Melanie AndersonMelanie Anderson is a principal scientist at Merck Research Laboratories and runs a small group in the Clinical Regulated Bioanalysis Space. Melanie has over 15 years experience in both Pharma and CRO settings conducting LC-MS/MS analysis for quantitation of small molecules and peptides. Melanie has participated in FDA inspections and contributed to regulatory filings. Additionally, Melanie has experience in non-compartmental pharmcokinetic analysis of atypical compounds.

She received her B.A. in Chemistry from Hasting College in 2002, and a M.S. in Chemistry from Lehigh University in 2007. Melanie’s scientific interests include analysis of unique matrices, unstable compounds, challenges in chromatographic separations, and at home micro sampling approaches for regulated clinical trials. Recently, Melanie has evaluated and helped implement micro sampling devices in animal and human regulated studies.

Keywords: Paper-based sampling, DBS, VAMSTM, NoviplexTM

Paper-based dried sampling technologies involve absorbing liquid biological matrices such as blood, plasma, saliva and urine on a sorbent such as filter paper, small fiberglass sheets or a polymer. Paper-based sampling provides opportunities to collect biological samples in the dried state and involves significantly smaller sample volumes than traditional sample collection approaches. Dried blood spots (DBS) are one of the most common paper-based technologies and can be generated from finger sticks, heel sticks or from blood obtained in venous blood draws.
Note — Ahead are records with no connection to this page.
/-! ## The strengthening "stage `m = 0` is already regular" is false -/

/-- **Stage zero does not suffice** (every prime `p`): the crux's antecedent with its conclusion
`∃ m, IsRegularLocalRing ↥(tower A m)` strengthened to `IsRegularLocalRing ↥(tower A 0)` (and nothing
else changed: the `let`-telescope is the route file's, byte for byte) is FALSE — witness the cusp
`A = 𝔽_p[t², t³] ⊆ O = 𝔽_p[t]_(t) ⊆ K = 𝔽_p(t)`. [folklore] -/
theorem syzygyTower_stageZero_false (p : ℕ) (hp : p.Prime) :
    ¬ (∀ (k K : Type) [Field k] [CharP k p] [Field K] [Algebra k K] (O : ValuationSubring K) (A : Subalgebra k K), (∀ c : k, algebraMap k K c ∈ O) → A.FG → IsFractionRing ↥A K → A.toSubring ≤ O.toSubring → (∀ y : K, y ∈ O → ∃ f : Polynomial k, f ≠ 0 ∧ O.valuation (Polynomial.aeval y f) < 1) → let n : ℕ := Cardinal.toNat (Algebra.trdeg k K); let J : (B : Subalgebra k K) → Ideal ↥B := fun B => sInf ((fun 𝔭 : PrimeSpectrum ↥B => 𝔭.asIdeal) '' {𝔭 : PrimeSpectrum ↥B | ¬ IsRegularLocalRing (Localization.AtPrime 𝔭.asIdeal)}); let loc : Subalgebra k K → Subalgebra k K := fun B => Algebra.adjoin k {y : K | ∃ a ∈ B, ∃ s ∈ B, s⁻¹ ∈ O ∧ y = a * s⁻¹}; let chart : Subalgebra k K → Subalgebra k K := fun B => Algebra.adjoin k ((B : Set K) ∪ {y : K | ∃ (b : ℕ → ℕ) (d : (i : ℕ) → ((Fin (b (i + 1)) → ↥B) →ₗ[↥B] (Fin (b i) → ↥B))) (ε : (Fin (b 0) → ↥B) →ₗ[↥B] (↥B ⧸ J B)) (r : ℕ) (ι : ↥(LinearMap.range (d (n - 1))) →ₗ[↥B] (Fin r → ↥B)), Function.Surjective ε ∧ Function.Exact (d 0) ε ∧ (∀ i : ℕ, Function.Exact (d (i + 1)) (d i)) ∧ Function.Injective ι ∧ (∀ z : Fin r → ↥B, ∃ a : ↥B, a ≠ 0 ∧ a • z ∈ LinearMap.range ι) ∧ ∃ g x : Fin r → ↥(LinearMap.range (d (n - 1))), Matrix.det (Matrix.of fun i j => ((ι (x i) j : ↥B) : K)) ≠ 0 ∧ (∀ g' : Fin r → ↥(LinearMap.range (d (n - 1))), Matrix.det (Matrix.of fun i j => ((ι (g' i) j : ↥B) : K)) * (Matrix.det (Matrix.of fun i j => ((ι (x i) j : ↥B) : K)))⁻¹ ∈ O) ∧ y = Matrix.det (Matrix.of fun i j => ((ι (g i) j : ↥B) : K)) * (Matrix.det (Matrix.of fun i j => ((ι (x i) j : ↥B) : K)))⁻¹}); let nrm : Subalgebra k K → Subalgebra k K := fun B => Algebra.adjoin k {y : K | IsIntegral ↥B y}; let tower : Subalgebra k K → ℕ → Subalgebra k K := fun A m => @Nat.rec (fun _ => Subalgebra k K) (loc A) (fun _ B => loc (nrm (chart B))) m; IsRegularLocalRing ↥(tower A 0)) := by
  intro H
  haveI : Fact p.Prime := ⟨hp⟩
  obtain ⟨S, hS⟩ := cusp_envelope ((Polynomial.idealX (ZMod p)).valuation (RatFunc (ZMod p))) rfl
  have hO : ∀ z, z ∈ ((Polynomial.idealX (ZMod p)).valuation (RatFunc (ZMod p))).valuationSubring ↔
      (Polynomial.idealX (ZMod p)).valuation (RatFunc (ZMod p)) z ≤ 1 :=
    fun z => Valuation.mem_valuationSubring_iff _ _
  have hk : ∀ c : ZMod p, algebraMap (ZMod p) (RatFunc (ZMod p)) c ∈
      ((Polynomial.idealX (ZMod p)).valuation (RatFunc (ZMod p))).valuationSubring :=
    fun c => (hO _).2 (cusp_v_C_le _ rfl c)
  have hAS : Algebra.adjoin (ZMod p) {(RatFunc.X : RatFunc (ZMod p)) ^ 2, (RatFunc.X : RatFunc (ZMod p)) ^ 3} ≤ S := by
    refine Algebra.adjoin_le ?_
    rintro z (rfl | rfl)
    · exact cusp_pow_mem_envelope _ rfl S hS 2 le_rfl
    · exact cusp_pow_mem_envelope _ rfl S hS 3 (by norm_num)
  have hFG : (Algebra.adjoin (ZMod p) {(RatFunc.X : RatFunc (ZMod p)) ^ 2, (RatFunc.X : RatFunc (ZMod p)) ^ 3}).FG :=
    Subalgebra.fg_def.2 ⟨_, Set.toFinite _, rfl⟩
  haveI hfrac : IsFractionRing ↥(Algebra.adjoin (ZMod p) {(RatFunc.X : RatFunc (ZMod p)) ^ 2, (RatFunc.X : RatFunc (ZMod p)) ^ 3}) (RatFunc (ZMod p)) :=
    cusp_isFractionRing _ le_rfl
  have hAO : (Algebra.adjoin (ZMod p) {(RatFunc.X : RatFunc (ZMod p)) ^ 2, (RatFunc.X : RatFunc (ZMod p)) ^ 3}).toSubring ≤
      ((Polynomial.idealX (ZMod p)).valuation (RatFunc (ZMod p))).valuationSubring.toSubring :=
    fun z hz => (hO z).2 ((hS z).1 (hAS hz)).1
  have H' := H (ZMod p) (RatFunc (ZMod p)) _ _ hk hFG hfrac hAO (cusp_dimZero _ rfl _ hO)
  dsimp only at H'
  refine cusp_not_isRegularLocalRing (k := ZMod p) _ ?_ ?_ H'
  · intro z hz
    exact Algebra.subset_adjoin ⟨z, hz, 1, Subalgebra.one_mem _, by rw [inv_one]; exact one_mem _,
      by rw [inv_one, mul_one]⟩
  · exact fun hX => cusp_X_not_mem_envelope _ rfl S hS (cusp_loc_le_envelope _ rfl _ hO S hS hX)

end Summit.ResolutionOfSingularities.ResolutionOfSingularities.Theorems.Globalisation.Negative

end
/-!
# A MODEL of the tempered theta-covering interface `ThetaCovers.TemperedCoverData` ([EtTh] §2, Def 2.5), part 1:
# carriers, completion maps, and the profinite cover data `CoverDataAx` of the model

S. Mochizuki, *The étale theta function and its Frobenioid-theoretic manifestations*, Publ. RIMS **45** (2009)
[MochizukiEtTh2009], §2: Def. 2.1 – Prop. 2.2 (pp.35–38, PDF), Def. 2.5 (pp.39–40).  abc-iut cell, layer L2,
L2-lead ROWS #13 (R125) → seat abc-iut-w5-d118: «NV-L2/TemperedCoverData — a MODEL (none in tree) + the
INDEPENDENCE CERTIFICATE for the cusp hypotheses of Cor. 2.9 (GAP-LEDGER G-L2d3-2)».

CONSISTENCY WITNESS / TOY — consistency ≠ faithfulness; a DEGENERATE model (`G_K = 1`), NOT the tempered
fundamental group of a curve; nothing here takes a side on anything printed.  DEF-BEARING (post-freeze
class (b) MODEL/CONSTRUCTION file: no frozen structure is touched; instances only on the NEW synonym `TA`).

THE MODEL («Heisenberg ⋊ D_l, times a Tate `ℤ ⊆ Ẑ`»).  Fix an odd `l`.  With abc-iut-w5-d243's finite Heisenberg
toy `heisPiC l = (ℤ/l × ℤ/l) ⋊ D_l` (`ThetaCoversHeisenbergGroup/Witness*.lean`) put

* `A := heisPiC l × ℤ/2` (finite, discrete) and the DISCRETE tempered group `Π^tp_C := A × ℤ` (part 2);
* `Π_C := Â × Ẑ`, the product of Mathlib's profinite completions (`ProfiniteGrp.ProfiniteCompletion`), with
  `Π^tp_C ↪ Π_C` = `η_A × η_ℤ` — a profinite completion in the sense of abc-iut-L3's `IsProfiniteCompletion` by
  abc-iut-L2-t1's `isProfiniteCompletion_prodMap_etaCont`;
* `π_A : Â → A` (the continuous retraction extending `id_A`, `A` being finite) and
  `π_l : Ẑ → ℤ/l` (the continuous extension of `ℤ → ℤ/l`); `Φ := pr_Heis ∘ π_A ∘ pr₁ : Π_C → heisPiC l`,
  `Ψ := π_l ∘ pr₂ : Π_C → ℤ/l`;
* `G_K := 1`; `Π_X := Φ⁻¹(heisPiX)` (index 2); `Δ̄_Θ-preimage := Φ⁻¹(heisTheta)` (so `Δ̄^ell_X =` the toy's
  `(a, b)`-plane); `Ker(Δ_X ↠ Δ̄_X) := Φ⁻¹(heisTheta) ∩ Ker Ψ` (so `Δ̄_Θ ≅ Ẑ/lẐ ≅ ℤ/l` is the TATE direction and
  the toy's coordinate `c` is killed); `D_x := Δ̄_Θ-preimage`.

This file (DEF-BEARING): the carriers and maps, `TemperedModel.coverDataAx l : CoverDataAx l` — all 20-odd axioms
of Def. 2.1 / Rmk. 2.1.1 / Prop. 2.2 (i) hold (from the toy's, through `Φ`, `Ψ`) — and the DATA of the rest of the
model (`Π_C̲`, `ι̲`, `E`, `Π_C̲̲`, `A_X`).  Proof-only sequels: `Discharge/Sec2TemperedCoverDataModelTheta.lean`
(`Π_C̲̲` is of type `(1, l-torsΘ)±`) and `Discharge/Sec2TemperedCoverDataModel.lean` (the tempered layer, the
INHABITANT of `TemperedCoverData l` inside `exists_model`, and the certificate: at this model `cuspStabC = Π^tp_C`,
so the cusp hypothesis `hC1` of [EtTh] Cor. 2.9 FAILS and `#cuspOrbits = 1 ≠ (l+1)/2` — GAP-LEDGER G-L2d3-2's
binders are NOT derivable from the typed interface).
[cite: MochizukiEtTh2009, Def 2.1 p.36] [cite: MochizukiEtTh2009, Def 2.5 p.39]
-/

noncomputable section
Paper-based technologies like DBS have been widely used in health care for decades as they can provide smaller sample volumes and ambient sample storage conditions. The greatest success of the application of paper-based technology is the US Center for Disease Control newborn screening program, which tests for congenital diseases using DBS sampling from a single heel stick. DBS meets the need for smaller sample volumes in this population [1]. Paper-based technology is also widely employed for therapeutic drug monitoring applications such as HIV drug monitoring [2,3]. In the pharmaceutical industry, interest in paper-based technologies for pharmacokinetic (PK) sample analysis in clinical trials has increased in the last decade [4–7]. GSK was an early champion of the DBS approach and broadly implemented the dried sample approach for PK sample analysis [8,9]. Other large pharma companies soon followed [6,7]. The ability to enable PK sample collection in the home setting is valuable for certain indications. For example, migraine efficacy studies cannot be conducted at clinical sites due to the unpredictable nature of migraine attacks [10]. In such cases, DBS collection from a finger stick can enable pharmacokinetic-pharmacodynamic work, but there are liabilities to this approach.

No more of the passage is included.